1

There occurs a weird issue in our system.

e.g. we've got a cluster consisting of 2 nodes. Geode Locator is running on the master node an there's one remote node which runs a Geode client. When there occurs network problems in the client (packet loss) for some time client fails to connect to the Locator (NoAvailableLocatorException). The weird thing is that even after network comes to it's normal state client still fails to connect to the Locator with the same exception, even after restarting the client. After an investigation we found out that the Locator's port is stuck on SYN_RECV, so when we restart the Locator the issue seems to be gone. Can you provide any clue how can we solve this issue and why are the server ports stuck on SYN_RECV, as we don't want to restart the cluster or find out Locators and servers and restart each of them.

mdavid
  • 563
  • 6
  • 20

2 Answers2

0

I'm not sure what you mean by SYS_RECV. It's not a state that I'm familiar with. Do you mean SYN_RECV? A SYN_RECV state indicates that a connection request has been received and it's waiting for the followup. Are there a lot of these or only one and that one matching the port that the locator was configured to use? A thread dump of the locator would help to show what its up to.
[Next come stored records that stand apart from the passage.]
/-- The derivative of `t ↦ L ‖b + t (a - b)‖²/2 - g(b + t (a - b))` at `t` is
`L ⟪b + t (a - b), a - b⟫ - g'(b + t (a - b)) (a - b)` (the computation of `h'` in the printed
proof). [cite: BorweinZhu2005, §5.3.1 Lemma 5.3.1 p. 207 (proof)] -/
theorem hasDerivAt_along (hg : ∀ x ∈ G, HasFDerivAt g (g' x) x) {a b : H} {t : ℝ}
    (ht : b + t • (a - b) ∈ G) :
    HasDerivAt (fun s : ℝ => L / 2 * ‖b + s • (a - b)‖ ^ 2 - g (b + s • (a - b)))
      (L * ⟪b + t • (a - b), a - b⟫_ℝ - g' (b + t • (a - b)) (a - b)) t := by
  have hl : HasDerivAt (fun s : ℝ => b + s • (a - b)) (a - b) t := by
    simpa using ((hasDerivAt_id t).smul_const (a - b)).const_add b
  have h1 : HasDerivAt (fun s : ℝ => ‖b + s • (a - b)‖ ^ 2) (2 * ⟪b + t • (a - b), a - b⟫_ℝ) t :=
    hl.norm_sq
  have h2 : HasDerivAt (fun s : ℝ => g (b + s • (a - b))) (g' (b + t • (a - b)) (a - b)) t :=
    (hg _ ht).comp_hasDerivAt t hl
  have h3 := (h1.const_mul (L / 2)).sub h2
  have h4 : L / 2 * (2 * ⟪b + t • (a - b), a - b⟫_ℝ) - g' (b + t • (a - b)) (a - b) =
      L * ⟪b + t • (a - b), a - b⟫_ℝ - g' (b + t • (a - b)) (a - b) := by
    ring
  rw [h4] at h3
  exact h3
The locator has one server socket for location-services processing. The server socket should be in a LISTEN state on the configured locator socket waiting for connection requests. These connections are handed off to a thread pool where the request data is read from the socket and the request is processed. These sockets should be in ESTABLISHED state. That same thread will send a response back on the same socket. After the client reads the response the connection to the locator is aborted in order to avoid having sockets in a TIME-WAIT state.

0

The only thing I can think of that could possibly help, as far as Geode is concerned, is to set a lower read-timeout on the locator. The default is 60000 milliseconds.

-Dgemfire.TcpServer.READ_TIMEOUT=10000

Aside from that there's little a Java-based server can do about dropped SYN ACKs. I assume you've searched the internet and found lots of pages talking about this problem.